Spinosi Tonarelli pasta

Spinosi Tonarelli pasta
While picking up a bottle of wine from Di Palo’s in Little Italy, we asked Lou Di Palo for a pasta recommendation.  “This will be the best pasta you have ever tasted,” he assured us, presenting us with a burgundy box of perfectly coiled dried pasta.  “You can even eat it plain, it’s that good.”  Tonnarelli is similar to Spaghetti, except it has a square cross section rather than a circular one.  Convinced by his testimonial, we headed back to my place to make a simple Marinara sauce to accompany the pasta.

Cut an
For a perfect, slow simmering Marinara sauce, you’ve got to peel off the tomato skin.  The first step is to cut an “x” on the bottom of each tomato, then blanch them quickly for 5 minutes.

peeling tomatoes
Once blanched, they’ll be easy to peel.  Don’t forget to also cut off the little tomato nub on the top where it once connected to the vine.

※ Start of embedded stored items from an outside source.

/-! ## §443. The image flag of the raising operator in characteristic `p` -/

/-- `(a−j+1)(a−j+2)⋯a ≠ 0` in characteristic `p` iff `j ≤ a mod p` (for `j ≤ a`: the window `(a−j, a]` contains no multiple of `p`). -/
theorem ascFactorial_cast_ne_zero_iff_le_mod_charP (p : ℕ) [Fact p.Prime] [CharP K p] {a j : ℕ} (hja : j ≤ a) :
    (((a - j + 1).ascFactorial j : ℕ) : K) ≠ 0 ↔ j ≤ a % p := by
  have hp := (Fact.out : p.Prime).one_lt
  rw [Ne, ascFactorial_succ_cast_eq_zero_iff_charP K p (a - j) j, not_le]
  have e : a = (a - j) + j := by omega
  constructor
  · intro h
    have : a % p = (a - j) % p + j := by
      conv_lhs => rw [e]
      rw [Nat.add_mod, Nat.mod_eq_of_lt (show j < p by have := Nat.mod_lt (a - j) (by omega : 0 < p); omega),
        Nat.mod_eq_of_lt h]
    omega
  · intro h
    have hmod : (a - j) % p = a % p - j := by
      have h2 : a - j = p * (a / p) + (a % p - j) := by have := Nat.div_add_mod a p; omega
      rw [h2, Nat.mul_add_mod, Nat.mod_eq_of_lt (by have := Nat.mod_lt a (by omega : 0 < p); omega)]
    have := Nat.mod_lt a (show 0 < p by omega)
    omega

section RaisingImages

variable {e : Module.End K (spikeSpan K n)}
  (hE : ∀ (i : Fin (n + 1)) (hi : (i : ℕ) < n), e (spikeBasis K n i) = (((i : ℕ) : K) + 1) • spikeBasis K n ⟨(i : ℕ) + 1, by omega⟩) (hEtop : e (spikeBasis K n (Fin.last n)) = 0)
include hE hEtop

/-- **THE IMAGE FLAG OF `e` IN CHARACTERISTIC `p`: `range e^j = span{E_a : j ≤ a mod p}`** (every `n`, every `j`): `e^j E_i = (i+1)⋯(i+j) E_{i+j}`, and the coefficient is a unit
exactly when `j ≤ (i+j) mod p`. -/
theorem range_pow_raising_eq_span_charP (p : ℕ) [Fact p.Prime] [CharP K p] (j : ℕ) :
    LinearMap.range (e ^ j) = Submodule.span K (Set.range fun a : {a : Fin (n + 1) // j ≤ (a : ℕ) % p} => spikeBasis K n a) := by
  have hp := (Fact.out : p.Prime).one_lt
  refine le_antisymm ?_ ?_
  · rw [LinearMap.range_eq_map, ← (spikeBasis K n).span_eq, Submodule.map_span, Submodule.span_le]
    rintro _ ⟨_, ⟨i, rfl⟩, rfl⟩
    rw [SetLike.mem_coe, mem_span_range_restrict_iff]
    intro a ha
    rw [repr_pow_raising_spikeBasis K hE hEtop]
    by_cases h : (a : ℕ) = (i : ℕ) + j
    · rw [if_pos h]
      by_contra hne
      have h2 := (ascFactorial_cast_ne_zero_iff_le_mod_charP K p (show j ≤ (a : ℕ) by omega)).mp (by rwa [show (a : ℕ) - j = (i : ℕ) by omega])
      exact ha h2
    · rw [if_neg h]
  · rw [Submodule.span_le]
    rintro _ ⟨⟨a, ha⟩, rfl⟩
    have hja : j ≤ (a : ℕ) := le_trans ha (Nat.mod_le _ _)
    have hne := (ascFactorial_cast_ne_zero_iff_le_mod_charP K p hja).mpr ha
    have himg := pow_raising_spikeBasis_of_le K hE ⟨(a : ℕ) - j, by omega⟩ (k := j) (by have := a.2; simp only; omega)
    have ea : (⟨(((⟨(a : ℕ) - j, by omega⟩ : Fin (n + 1)) : ℕ)) + j, by simp only; omega⟩ : Fin (n + 1)) = a := Fin.ext (by simp only; omega)
    rw [ea] at himg
    rw [SetLike.mem_coe, LinearMap.mem_range]
    refine ⟨((((a : ℕ) - j + 1).ascFactorial j : ℕ) : K)⁻¹ • spikeBasis K n ⟨(a : ℕ) - j, by omega⟩, ?_⟩
    rw [map_smul, himg, smul_smul, inv_mul_cancel₀ hne, one_smul]

/-- **SAME JORDAN TYPE, image side: `dim range e^j = dim range (S_λ − 1)^j`** in characteristic `p` (`λ ≠ 0`; rank–nullity on L6's kernel statement). -/
theorem finrank_range_pow_raising_eq_finrank_range_pow_shear_charP (p : ℕ) [Fact p.Prime] [CharP K p] {lam : K} (hlam : lam ≠ 0) (j : ℕ) :
    finrank K ↥(LinearMap.range (e ^ j)) = finrank K ↥(LinearMap.range ((SbC K 1 lam 0 1 (n := n) - 1) ^ j)) := by
  have h1 := LinearMap.finrank_range_add_finrank_ker (e ^ j)
  have h2 := LinearMap.finrank_range_add_finrank_ker ((SbC K 1 lam 0 1 (n := n) - 1) ^ j)
  have h3 := finrank_ker_pow_raising_eq_finrank_ker_pow_shear_charP K hE hEtop p hlam j
  omega

/-! ## §444. The image flag of the shear: equal to that of `e` iff `n ≤ p + j − 2` -/

omit hE hEtop in
/-- **`n ≤ p + j − 2 ⇒ (S_λ − 1)^j E_i ∈ span{E_a : j ≤ a mod p}`** (characteristic `p`, every `λ`): a coordinate `C(a,i) λ^{a−i} Δ^j(r^{a−i})(0)` with `a mod p < j` vanishes — for
`a < p` by degree (`a − i ≤ a < j`), and for `p ≤ a ≤ p + j − 2` by degree if `a − i < j`, by Lucas if `i < p ≤ a < i + p`, by Fermat if `a ≥ i + p` (`a − i − p + 1 ≤ j − 1 − i < j`). -/
theorem shear_sub_one_pow_spikeBasis_mem_span_of_le (p : ℕ) [Fact p.Prime] [CharP K p] (lam : K) {j : ℕ} (hn : n ≤ p + j - 2) (i : Fin (n + 1)) :
    ((SbC K 1 lam 0 1 - 1) ^ j) (spikeBasis K n i) ∈ Submodule.span K (Set.range fun a : {a : Fin (n + 1) // j ≤ (a : ℕ) % p} => spikeBasis K n a) := by
  have hp := (Fact.out : p.Prime).one_lt
  rw [mem_span_range_restrict_iff]
  intro a ha
  rw [not_le] at ha
  have haN := a.2
  rw [repr_shear_sub_one_pow_spikeBasis]
  by_cases hia : (i : ℕ) ≤ a
  · rw [if_pos hia]
    by_cases hd : (a : ℕ) - (i : ℕ) < j
    · rw [fwdDiff_iter_pow_apply_zero_of_lt K hd, mul_zero]
    · -- `a − i ≥ j`, so `a ≥ j`; then `a ≥ p` (else `a mod p = a ≥ j`), `i < p`
      have hap : p ≤ (a : ℕ) := by
        by_contra hlt
        rw [Nat.mod_eq_of_lt (by omega)] at ha
        omega
      have hi : (i : ℕ) < p := by omega
      by_cases hlt : (a : ℕ) < (i : ℕ) + p
      · rw [choose_cast_eq_zero_of_lt_add_charP K p hi hap hlt, zero_mul, zero_mul]
      · rw [fwdDiff_iter_pow_apply_zero_charP K p j (by omega : p ≤ (a : ℕ) - (i : ℕ)), fwdDiff_iter_pow_apply_zero_of_lt K (by omega), mul_zero]
  · rw [if_neg hia]

/-- `n ≤ p + j − 2 ⇒ range (S_λ − 1)^j ≤ range e^j` (characteristic `p`). -/
theorem range_shear_sub_one_pow_le_range_pow_raising_of_le (p : ℕ) [Fact p.Prime] [CharP K p] (lam : K) {j : ℕ} (hn : n ≤ p + j - 2) :
    LinearMap.range ((SbC K 1 lam 0 1 - 1) ^ j) ≤ LinearMap.range (e ^ j) := by
  rw [range_pow_raising_eq_span_charP K hE hEtop p j, LinearMap.range_eq_map, ← (spikeBasis K n).span_eq, Submodule.map_span, Submodule.span_le]
  rintro _ ⟨_, ⟨i, rfl⟩, rfl⟩
  exact shear_sub_one_pow_spikeBasis_mem_span_of_le K p lam hn i

/-- **`n ≤ p + j − 2 ⇒ range e^j = range (S_λ − 1)^j`** (`λ ≠ 0`, characteristic `p`, every `j`): inclusion (above) and equal dimension. -/
theorem range_pow_raising_eq_range_shear_sub_one_pow_of_le (p : ℕ) [Fact p.Prime] [CharP K p] {lam : K} (hlam : lam ≠ 0) {j : ℕ} (hn : n ≤ p + j - 2) :
    LinearMap.range (e ^ j) = LinearMap.range ((SbC K 1 lam 0 1 - 1) ^ j) :=
  (Submodule.eq_of_le_of_finrank_eq (range_shear_sub_one_pow_le_range_pow_raising_of_le K hE hEtop p lam hn)
    (finrank_range_pow_raising_eq_finrank_range_pow_shear_charP K hE hEtop p hlam j).symm).symm

omit hE hEtop in
/-- **the `E_{p+j−1}`-coordinate of `(S_λ − 1)^j E_0` is `λ^{p+j−1} · j!`** (`p + j − 1 ≤ n`, `1 ≤ j`): `C(p+j−1, 0) = 1` and Fermat reduces `Δ^j r^{p+j−1}` to `Δ^j r^j = j!`. -/
theorem repr_shear_sub_one_pow_spikeBasis_zero (p : ℕ) [Fact p.Prime] [CharP K p] (lam : K) {j : ℕ} (hj1 : 1 ≤ j) {a : Fin (n + 1)} (ha : (a : ℕ) + 1 = p + j) :
    (spikeBasis K n).repr (((SbC K 1 lam 0 1 - 1) ^ j) (spikeBasis K n 0)) a = lam ^ (p + j - 1) * ((j.factorial : ℕ) : K) := by
  have hp := (Fact.out : p.Prime).one_lt
  rw [repr_shear_sub_one_pow_spikeBasis, Fin.val_zero, if_pos (Nat.zero_le _), Nat.sub_zero, Nat.choose_zero_right, Nat.cast_one, one_mul,
    fwdDiff_iter_pow_apply_zero_charP K p j (by omega : p ≤ (a : ℕ)), show (a : ℕ) - (p - 1) = j by omega, fwdDiff_iter_pow_self_apply_zero,
    show (a : ℕ) = p + j - 1 by omega]

/-- **`n ≥ p + j − 1`, `1 ≤ j < p` ⇒ `(S_λ − 1)^j E_0 ∉ range e^j`** (`λ ≠ 0`): its `E_{p+j−1}`-coordinate is a unit while `(p + j − 1) mod p = j − 1 < j`. -/
theorem shear_sub_one_pow_spikeBasis_zero_notMem_range_pow_raising (p : ℕ) [Fact p.Prime] [CharP K p] {lam : K} (hlam : lam ≠ 0) {j : ℕ} (hj1 : 1 ≤ j) (hjp : j < p)
    (hn : p + j - 1 ≤ n) : ((SbC K 1 lam 0 1 - 1) ^ j) (spikeBasis K n 0) ∉ LinearMap.range (e ^ j) := by
  have hp := (Fact.out : p.Prime).one_lt
  intro h
  rw [range_pow_raising_eq_span_charP K hE hEtop p j, mem_span_range_restrict_iff] at h
  have hmod : ¬ j ≤ (((⟨p + j - 1, by omega⟩ : Fin (n + 1)) : ℕ)) % p := by
    simp only
    rw [show p + j - 1 = p + (j - 1) by omega, Nat.add_mod_left, Nat.mod_eq_of_lt (by omega)]
    omega
  have h0 := h ⟨p + j - 1, by omega⟩ hmod
  rw [repr_shear_sub_one_pow_spikeBasis_zero K p lam hj1 (by simp only; omega)] at h0
  exact mul_ne_zero (pow_ne_zero _ hlam) (factorial_cast_ne_zero_of_lt_char K p hjp) h0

Mince a healthy amount of garlic (I like my sauce nice and garlicky); 4 or 5 cloves is a fair amount.  Roughly chop up the tomatoes.

Josh peeling tomatoes
Josh very slowly and gingerly peeled 5 Roma tomatoes. Meanwhile, I feverishly minced the garlic.  “Um Josh.. can we do this a little quicker? I’m getting hungry!” I quipped impatiently.  “Veronica, if we make this quickly it won’t taste good.  You have to put love and care into the sauce,” Josh replied, gesturing with a half-peeled tomato in his hand.

reducing the marinara sauce
After the peeling, chopping, and mincing is done, heat up a pan on medium high heat, add 3 Tbsps of olive oil, the finely chopped garlic, followed by the roughly chopped up tomatoes.

Stir it up!

reducing the marinara sauce some more
Let the sauce reduce for about 20 minutes, stirring occasionally. By this point in the night, it was close to 9 pm and I was so ravenous that I began to gnaw on a few of the figs I had sitting on my counter to subdue my hunger.

fully reduced!
We let the sauce reduce for 20 minutes, watching the tomatoes melt and liquefy into a chunky, viscous consistency.  The sauce reduced a lot, sinking an inch down from where it originally was in the pan, so if you like your pasta saucy, use more a few more tomatoes.

Tear up a handful of basil leaves and throw them into the sauce and stir some more. Adding the basil in last keeps the fresh basil flavor.

While the sauce is close to being fully reduced, boil a pot of salted water, add the Tonnarelli for about four and a half minutes for a perfect al dente.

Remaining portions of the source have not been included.